### Dataset entries

-- -- --

/- LEAD seat `ym-line-cbag-p1` (prover-ym-line-cbag-p1-g24-0), route `EguchiKawaiDirectionLadder` (ideator ym-idea-2, LINE 8),
crux K_A `TripleSmallBallMargin` (stmt-QuantumFields-27724), architecture note ARCH-27724-lead-g24 §4 (S2): ENTRYWISE RIGIDITY ON
THE CIRCLE — the statement `EntrywiseRigidity` of `…RigidityDefs` PROVED from width seat w3's sorted-line/nested engine
`HaarColumns.haar_measure_entrywise_le` (`…HaarEntrywiseRigidity`) by the consumer-side circle → line reduction: relabel the
eigenvalues in angular order starting from a cut placed after a SPARSE arc (pigeonhole), replace the chordal weights by their running
minimum along each row (nested by construction; by unimodality of `2 − 2cos` it only caps the weights of the `≤ 2N/m` rows inside the
sparse arc, at a cost `(2/t)^{2N²/m} ≤ exp(N²(log 4 − η log t))`), and compare factor by factor with `pairFactor`.  With S3/S4/S5 landed
this makes the pair small-ball bound and the free triple bound (a′) THEOREMS.  ROUTE-INDEPENDENT (no Theses import).  Nothing here bears
on the Yang–Mills mass gap (barrier-ledger line onto `EguchiKawaiBreakdown`). -/
import Summits.QuantumFields.YangMills.Theorems.EguchiKawaiDirectionLadderHaarEntrywiseRigidity
import Summits.QuantumFields.YangMills.Theorems.EguchiKawaiDirectionLadderEntrywiseRigidityCircleLemmas
import Mathlib.Data.Fin.Tuple.Sort
import HarnessLib

/-!
# Route `EguchiKawaiDirectionLadder`, crux `TripleSmallBallMargin`: entrywise rigidity on the circle (S2)

`entrywiseRigidity_holds : EntrywiseRigidity` — for every `η > 0` there are `κ ≥ 1`, `C ≥ 0`, `N₀` such that for all `N ≥ N₀`,
`0 < t ≤ 1` and every diagonal unitary `D = diag(d)`:
`Haar{W : S_R(D, W) ≤ t} ≤ exp(N²(C − η log t)) · ∏_{j<k} pairFactor (κt) |d_j − d_k|²`.

## Proof (consumer side of w3's engine)

* `S_R(D,W) = Σ_{j,k} x_jk |W_jk|²/(2N)`, `x_jk = |d_j − d_k|² = 2 − 2cos(φ_j − φ_k)` (`frobSq_diagonal_comm`, `norm_sub_sq_eq_angleOf`).
* RELABEL (Haar is invariant under conjugation by permutation matrices, `haar_pair_conj`; the unordered-pair product is relabelling
  invariant, `prod_Ioi_perm`): sort the indices by the angle `φ_i ∈ [0, 2π)` measured from a CUT `c₀ = (r₀+1)·2π/m` placed at the right
  end of a grid arc containing `≤ N/m + 1` eigenvalues (pigeonhole over the `m` arcs, `exists_sparse_cell`).
* NESTED MINORANT: `a_jk := min_{l ≤ k} x_jl ≤ x_jk` is non-increasing in the column index, so w3's `haar_measure_entrywise_le` applies with
  budget `2t`: `Haar{…} ≤ e^{8N²} ∏_{k<j} (1 + a_jk/(2t))⁻¹`.
* COMPARISON: for a row `j` with `φ_j ≤ 2π − α` (`α = 2π/m`) and `l ≤ k < j` the gaps satisfy `0 ≤ φ_j − φ_k ≤ φ_j − φ_l ≤ 2π − α`, so
  `cos(φ_j − φ_l) ≤ max(cos(φ_j − φ_k), cos α)` (`cos_le_cos_of_mem_Icc`, w2), i.e. `a_jk ≥ min(x_jk, c)`, `c = 2 − 2cos α`; hence
  `(1 + a_jk/(2t))⁻¹ ≤ pairFactor (κt) x_jk` with `κ = max 2 (8/c)`.  Rows with `φ_j > 2π − α` lie in the sparse arc (`≤ N/m + 1 ≤ 2N/m` of them
  for `N ≥ m`) and each of their `≤ N` factors loses at most `2/t`: total `(2/t)^{2N²/m} ≤ exp(N²(log 4 − η log t))` for `m ≥ 2/η`.
-/

set_option autoImplicit false

noncomputable section

open MeasureTheory Real
open scoped ENNReal
open Literature.Barriers.QuantumFields

namespace Summit.QuantumFields.YangMills.Theorems.EguchiKawaiDirectionLadder

open Literature.MathematicalPhysics.QuantumFieldTheory (haarProbability)

variable {N : ℕ}

/-! ### D. The main theorem -/

/-- **S2: entrywise rigidity on the circle** (the statement `EntrywiseRigidity` of `…RigidityDefs`), from w3's nested engine. -/
theorem entrywiseRigidity_holds : EntrywiseRigidity := by
  intro η hη
  -- parameters
  set m : ℕ := ⌈2 / η⌉₊ + 2 with hmdef
  have hm2 : 2 ≤ m := by omega
  have hm0 : 0 < m := by omega
  have hmη : 2 / η ≤ m := (Nat.le_ceil _).trans (by exact_mod_cast Nat.le_add_right _ _)
  set α : ℝ := 2 * π / m with hαdef
  have hα0 : 0 < α := by positivity
  have hαπ : α ≤ π := by
    rw [hαdef, div_le_iff₀ (by positivity : (0:ℝ) < m)]
    have h2 : (2 : ℝ) ≤ m := by exact_mod_cast hm2
    have := mul_le_mul_of_nonneg_left h2 Real.pi_pos.le
    linarith
  set c : ℝ := 2 - 2 * Real.cos α with hcdef
  have hc0 : 0 < c := by
    have : Real.cos α < 1 := by
      rw [← Real.cos_zero]
      exact Real.cos_lt_cos_of_nonneg_of_le_pi le_rfl hαπ hα0
    rw [hcdef]; linarith
  set κ : ℝ := max 2 (8 / c) with hκdef
  have hκ2 : 2 ≤ κ := le_max_left _ _
  refine ⟨κ, by linarith, 8 + Real.log 4, by positivity, max m 1, fun N hN t ht ht1 D d hd => ?_⟩
  have hNm : m ≤ N := (le_max_left _ _).trans hN
  have hN1 : 1 ≤ N := (le_max_right _ _).trans hN
  have hNpos : 0 < N := hN1
  have hNr : (0 : ℝ) < N := by exact_mod_cast hNpos
  have hd1 : ∀ i, ‖d i‖ = 1 := fun i => norm_eq_one_of_coe_eq_diagonal hd i
  -- B. the cut
  obtain ⟨r₀, hr₀, hsparse⟩ := exists_sparse_cell hm0 d
  set c₀ : ℝ := (r₀ + 1) * (2 * π / m) with hc₀def
  have hc₀0 : 0 ≤ c₀ := by positivity
  have hc₀2π : c₀ ≤ 2 * π := by
    have h1 : ((r₀ : ℝ) + 1) ≤ m := by exact_mod_cast hr₀
    calc c₀ = (r₀ + 1) * (2 * π / m) := rfl
      _ ≤ m * (2 * π / m) := mul_le_mul_of_nonneg_right h1 (by positivity)
      _ = 2 * π := by field_simp
  set φ : Fin N → ℝ := fun i => cutAngle c₀ (d i) with hφdef
  -- A. relabel by the sorting permutation
  set σ : Equiv.Perm (Fin N) := Tuple.sort φ with hσdef
  have hmono : Monotone (φ ∘ σ) := Tuple.monotone_sort φ
  set d' : Fin N → ℂ := d ∘ σ with hd'def
  have hd'1 : ∀ i, ‖d' i‖ = 1 := fun i => hd1 _
  set D' : UN N := permUnitary σ * D * (permUnitary σ)⁻¹ with hD'def
  have hD' : (D' : Matrix (Fin N) (Fin N) ℂ) = Matrix.diagonal d' := permUnitary_conj_diagonal σ hd
  rw [show haarProbability (UN N) {W : UN N | ekAction (![D, W] : EKConfig 2 N) ≤ t} =
      haarProbability (UN N) {W : UN N | ekAction (![D', W] : EKConfig 2 N) ≤ t} from (haar_pair_conj D (permUnitary σ) t).symm]
  rw [← prod_Ioi_perm σ (fun j k => pairFactor (κ * t) (‖d j - d k‖ ^ 2)) (fun i j => by rw [norm_sub_rev])
    (fun i j => pairFactor_nonneg (mul_nonneg (by linarith) ht.le) _)]
  change haarProbability (UN N) {W : UN N | ekAction (![D', W] : EKConfig 2 N) ≤ t} ≤
    ENNReal.ofReal (Real.exp ((N : ℝ) ^ 2 * (8 + Real.log 4 - η * Real.log t)) *
      ∏ j : Fin N, ∏ k ∈ Finset.Ioi j, pairFactor (κ * t) (‖d' j - d' k‖ ^ 2))
  -- the weights and their running minimum
  set x : Fin N → Fin N → ℝ := fun j k => ‖d' j - d' k‖ ^ 2 with hxdef
  have hx0 : ∀ j k, 0 ≤ x j k := fun j k => by positivity
  have hx4 : ∀ j k, x j k ≤ 4 := by
    intro j k
    calc x j k = ‖d' j - d' k‖ ^ 2 := rfl
      _ ≤ (‖d' j‖ + ‖d' k‖) ^ 2 := by gcongr; exact norm_sub_le _ _
      _ = 4 := by rw [hd'1, hd'1]; norm_num
  have hxcos : ∀ j k, x j k = 2 - 2 * Real.cos (φ (σ j) - φ (σ k)) := fun j k =>
    norm_sub_sq_eq_cutAngle c₀ (hd1 _) (hd1 _)
  set a : Fin N → Fin N → ℝ := fun j k =>
    (Finset.univ.filter fun l : Fin N => l ≤ k).inf' ⟨k, by simp⟩ (fun l => x j l) with hadef
  have ha_le : ∀ j k, a j k ≤ x j k := fun j k => Finset.inf'_le _ (by simp)
  have ha0 : ∀ j k, 0 ≤ a j k := fun j k => Finset.le_inf' _ _ fun l _ => hx0 j l
  have hamono : ∀ j k l : Fin N, l ≤ k → k < j → a j k ≤ a j l := by
    intro j k l hlk _
    have hsub : (Finset.univ.filter fun l' : Fin N => l' ≤ l) ⊆ Finset.univ.filter fun l' : Fin N => l' ≤ k := by
      intro l' hl'
      simp only [Finset.mem_filter, Finset.mem_univ, true_and] at hl' ⊢
      exact hl'.trans hlk
    exact Finset.inf'_mono _ hsub _
  -- w3's engine with budget `2t`
  have hengine := HaarColumns.haar_measure_entrywise_le a ha0 hamono (t := 2 * t) (by linarith)
  -- event inclusion
  have hsub : {W : UN N | ekAction (![D', W] : EKConfig 2 N) ≤ t} ⊆
      {W : UN N | ∑ k, ∑ j, (if k < j then a j k * ‖(W : Matrix (Fin N) (Fin N) ℂ) j k‖ ^ 2 else 0) ≤ N * (2 * t)} := by
    intro W hW
    simp only [Set.mem_setOf_eq] at hW ⊢
    rw [ekAction_pair_eq_frobSq hNpos, hD', frobSq_diagonal_comm, div_le_iff₀ (by positivity)] at hW
    calc ∑ k, ∑ j, (if k < j then a j k * ‖(W : Matrix (Fin N) (Fin N) ℂ) j k‖ ^ 2 else 0)
        ≤ ∑ k, ∑ j, x j k * ‖(W : Matrix (Fin N) (Fin N) ℂ) j k‖ ^ 2 := by
          refine Finset.sum_le_sum fun k _ => Finset.sum_le_sum fun j _ => ?_
          split_ifs
          · exact mul_le_mul_of_nonneg_right (ha_le j k) (by positivity)
          · exact mul_nonneg (hx0 j k) (by positivity)
      _ = ∑ j, ∑ k, ‖d' j - d' k‖ ^ 2 * ‖(W : Matrix (Fin N) (Fin N) ℂ) j k‖ ^ 2 := Finset.sum_comm
      _ ≤ N * (2 * t) := by linarith
  refine ((measure_mono hsub).trans hengine).trans (ENNReal.ofReal_le_ofReal ?_)
  -- C. factorwise comparison
  set bad : Fin N → Prop := fun j => 2 * π - α < φ (σ j) with hbaddef
  set b : Fin N → ℝ := fun j => if bad j then 2 / t else 1 with hbdef
  have hb1 : ∀ j, 1 ≤ b j := by
    intro j; simp only [hbdef]; split_ifs
    · rw [le_div_iff₀ ht]; linarith
    · exact le_rfl
  have hfactor : ∀ k j : Fin N, k < j →
      (1 + a j k / (2 * t))⁻¹ ≤ pairFactor (κ * t) (x j k) * b j := by
    intro k j hkj
    by_cases hj : bad j
    · simp only [hbdef, hj, if_true]
      exact inv_one_add_le_pairFactor_mul ht ht1 (hx4 j k) (ha0 j k) hκ2
    · simp only [hbdef, hj, if_false, mul_one]
      refine inv_one_add_le_pairFactor ht hc0 (hx0 j k) (hx4 j k) ?_ le_rfl
      -- good row: `a j k ≥ min (x j k) c`
      refine Finset.le_inf' _ _ fun l hl => ?_
      have hlk : l ≤ k := (Finset.mem_filter.1 hl).2
      have hgk : 0 ≤ φ (σ j) - φ (σ k) := by
        have h := hmono hkj.le; simp only [Function.comp_apply] at h; linarith
      have hgl : φ (σ j) - φ (σ k) ≤ φ (σ j) - φ (σ l) := by
        have h := hmono hlk; simp only [Function.comp_apply] at h; linarith
      have hgl' : φ (σ j) - φ (σ l) ≤ 2 * π - α := by
        have : 0 ≤ φ (σ l) := cutAngle_nonneg hc₀2π _
        simp only [hbaddef, not_lt] at hj
        linarith
      have hcos := cos_le_max_of_gaps hα0.le hgk hgl hgl'
      rw [hxcos j l, hxcos j k]
      rcases le_total (Real.cos (φ (σ j) - φ (σ k))) (Real.cos α) with h | h
      · rw [max_eq_right h] at hcos
        exact (min_le_right _ _).trans (by rw [hcdef]; linarith)
      · rw [max_eq_left h] at hcos
        exact (min_le_left _ _).trans (by linarith)
  -- the product of the comparison
  have hprod : ∏ k : Fin N, ∏ j : Fin N, (if k < j then (1 + a j k / (2 * t))⁻¹ else 1) ≤
      (∏ j : Fin N, ∏ k ∈ Finset.Ioi j, pairFactor (κ * t) (‖d' j - d' k‖ ^ 2)) * ∏ j : Fin N, b j ^ N := by
    -- rewrite the target pair product with the smaller index outside, as `∏ k, ∏ j ∈ Ioi k, pf (x j k)`
    have htarget : ∏ j : Fin N, ∏ k ∈ Finset.Ioi j, pairFactor (κ * t) (‖d' j - d' k‖ ^ 2) =
        ∏ k : Fin N, ∏ j ∈ Finset.Ioi k, pairFactor (κ * t) (x j k) := by
      refine Finset.prod_congr rfl fun k _ => Finset.prod_congr rfl fun j _ => ?_
      rw [hxdef]; simp only; rw [norm_sub_rev]
    rw [htarget]
    have hIoi : ∀ k : Fin N, ∀ f : Fin N → ℝ, ∏ j, (if k < j then f j else 1) = ∏ j ∈ Finset.Ioi k, f j := by
      intro k f
      rw [← Finset.prod_filter]
      congr 1; ext j; simp
    calc ∏ k : Fin N, ∏ j : Fin N, (if k < j then (1 + a j k / (2 * t))⁻¹ else 1)
        ≤ ∏ k : Fin N, ∏ j : Fin N, (if k < j then pairFactor (κ * t) (x j k) * b j else 1) := by
          refine Finset.prod_le_prod (fun k _ => Finset.prod_nonneg fun j _ => ?_) fun k _ => ?_
          · split_ifs
            · exact inv_nonneg.2 (by have := div_nonneg (ha0 j k) (by linarith : (0:ℝ) ≤ 2 * t); linarith)
            · exact zero_le_one
          refine Finset.prod_le_prod (fun j _ => ?_) fun j _ => ?_
          · split_ifs
            · exact inv_nonneg.2 (by have := div_nonneg (ha0 j k) (by linarith : (0:ℝ) ≤ 2 * t); linarith)
            · exact zero_le_one
          · split_ifs with hkj
            · exact hfactor k j hkj
            · exact le_rfl
      _ = ∏ k : Fin N, ((∏ j ∈ Finset.Ioi k, pairFactor (κ * t) (x j k)) * ∏ j ∈ Finset.Ioi k, b j) := by
          refine Finset.prod_congr rfl fun k _ => ?_
          rw [hIoi k, Finset.prod_mul_distrib]
      _ = (∏ k : Fin N, ∏ j ∈ Finset.Ioi k, pairFactor (κ * t) (x j k)) * ∏ k : Fin N, ∏ j ∈ Finset.Ioi k, b j :=
          Finset.prod_mul_distrib
      _ ≤ (∏ k : Fin N, ∏ j ∈ Finset.Ioi k, pairFactor (κ * t) (x j k)) * ∏ j : Fin N, b j ^ N := by
          refine mul_le_mul_of_nonneg_left ?_ (Finset.prod_nonneg fun k _ => Finset.prod_nonneg fun j _ =>
            pairFactor_nonneg (mul_nonneg (by linarith) ht.le) _)
          -- `∏_k ∏_{j>k} b_j ≤ ∏_j b_j^N`
          exact prod_Ioi_le_prod_pow b hb1
  -- D. bookkeeping of the bad rows
  have hbad_card : (Finset.univ.filter fun j : Fin N => bad j).card ≤ N / m + 1 := by
    classical
    have hsub : (Finset.univ.filter fun j : Fin N => bad j) ⊆
        Finset.univ.filter fun j : Fin N => cellOf m (d (σ j)) = r₀ := by
      intro j hj
      simp only [Finset.mem_filter, Finset.mem_univ, true_and] at hj ⊢
      exact cellOf_eq_of_cutAngle_gt hm0 (d (σ j)) (by simpa [hbaddef, hφdef, hαdef, hc₀def] using hj)
    refine (Finset.card_le_card hsub).trans ?_
    rw [card_filter_comp_perm σ (fun i => cellOf m (d i) = r₀)]
    exact hsparse
  have hbprod : ∏ j : Fin N, b j ^ N ≤ Real.exp ((N : ℝ) ^ 2 * (Real.log 4 - η * Real.log t)) := by
    classical
    have h2t : 1 ≤ 2 / t := by rw [le_div_iff₀ ht]; linarith
    rw [Finset.prod_pow]
    have hb : ∏ j : Fin N, b j = (2 / t) ^ (Finset.univ.filter fun j : Fin N => bad j).card := by
      rw [hbdef, Finset.prod_ite, Finset.prod_const, Finset.prod_const_one, mul_one]
    rw [hb, ← pow_mul, mul_comm]
    calc (2 / t) ^ (N * (Finset.univ.filter fun j : Fin N => bad j).card)
        ≤ (2 / t) ^ (N * (N / m + 1)) := pow_le_pow_right₀ h2t (Nat.mul_le_mul_left _ hbad_card)
      _ ≤ Real.exp ((N : ℝ) ^ 2 * (Real.log 4 - η * Real.log t)) := bad_rows_bookkeeping hη hmη hm0 hNm ht ht1
  -- assemble
  have hpf0 : 0 ≤ ∏ j : Fin N, ∏ k ∈ Finset.Ioi j, pairFactor (κ * t) (‖d' j - d' k‖ ^ 2) :=
    Finset.prod_nonneg fun _ _ => Finset.prod_nonneg fun _ _ => pairFactor_nonneg (mul_nonneg (by linarith) ht.le) _
  calc Real.exp (8 * (N : ℝ) ^ 2) * ∏ k : Fin N, ∏ j : Fin N, (if k < j then (1 + a j k / (2 * t))⁻¹ else 1)
      ≤ Real.exp (8 * (N : ℝ) ^ 2) *
          ((∏ j : Fin N, ∏ k ∈ Finset.Ioi j, pairFactor (κ * t) (‖d' j - d' k‖ ^ 2)) * ∏ j : Fin N, b j ^ N) :=
        mul_le_mul_of_nonneg_left hprod (Real.exp_pos _).le
    _ ≤ Real.exp (8 * (N : ℝ) ^ 2) *
          ((∏ j : Fin N, ∏ k ∈ Finset.Ioi j, pairFactor (κ * t) (‖d' j - d' k‖ ^ 2)) *
            Real.exp ((N : ℝ) ^ 2 * (Real.log 4 - η * Real.log t))) :=
        mul_le_mul_of_nonneg_left (mul_le_mul_of_nonneg_left hbprod hpf0) (Real.exp_pos _).le
    _ = Real.exp ((N : ℝ) ^ 2 * (8 + Real.log 4 - η * Real.log t)) *
          ∏ j : Fin N, ∏ k ∈ Finset.Ioi j, pairFactor (κ * t) (‖d' j - d' k‖ ^ 2) := by
        rw [show (N : ℝ) ^ 2 * (8 + Real.log 4 - η * Real.log t) =
            8 * (N : ℝ) ^ 2 + (N : ℝ) ^ 2 * (Real.log 4 - η * Real.log t) by ring, Real.exp_add]
        ring

end Summit.QuantumFields.YangMills.Theorems.EguchiKawaiDirectionLadder

end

-- -- --

### REQUIRED WORK
In the data above, which lines lie between the line with "have hαπ : α ≤ π := by" and the line with "π := by field_simp", inclusive? Print those lines exactly and nothing else.

### SOLUTION
  have hαπ : α ≤ π := by
    rw [hαdef, div_le_iff₀ (by positivity : (0:ℝ) < m)]
    have h2 : (2 : ℝ) ≤ m := by exact_mod_cast hm2
    have := mul_le_mul_of_nonneg_left h2 Real.pi_pos.le
    linarith
  set c : ℝ := 2 - 2 * Real.cos α with hcdef
  have hc0 : 0 < c := by
    have : Real.cos α < 1 := by
      rw [← Real.cos_zero]
      exact Real.cos_lt_cos_of_nonneg_of_le_pi le_rfl hαπ hα0
    rw [hcdef]; linarith
  set κ : ℝ := max 2 (8 / c) with hκdef
  have hκ2 : 2 ≤ κ := le_max_left _ _
  refine ⟨κ, by linarith, 8 + Real.log 4, by positivity, max m 1, fun N hN t ht ht1 D d hd => ?_⟩
  have hNm : m ≤ N := (le_max_left _ _).trans hN
  have hN1 : 1 ≤ N := (le_max_right _ _).trans hN
  have hNpos : 0 < N := hN1
  have hNr : (0 : ℝ) < N := by exact_mod_cast hNpos
  have hd1 : ∀ i, ‖d i‖ = 1 := fun i => norm_eq_one_of_coe_eq_diagonal hd i
  -- B. the cut
  obtain ⟨r₀, hr₀, hsparse⟩ := exists_sparse_cell hm0 d
  set c₀ : ℝ := (r₀ + 1) * (2 * π / m) with hc₀def
  have hc₀0 : 0 ≤ c₀ := by positivity
  have hc₀2π : c₀ ≤ 2 * π := by
    have h1 : ((r₀ : ℝ) + 1) ≤ m := by exact_mod_cast hr₀
    calc c₀ = (r₀ + 1) * (2 * π / m) := rfl
      _ ≤ m * (2 * π / m) := mul_le_mul_of_nonneg_right h1 (by positivity)
      _ = 2 * π := by field_simp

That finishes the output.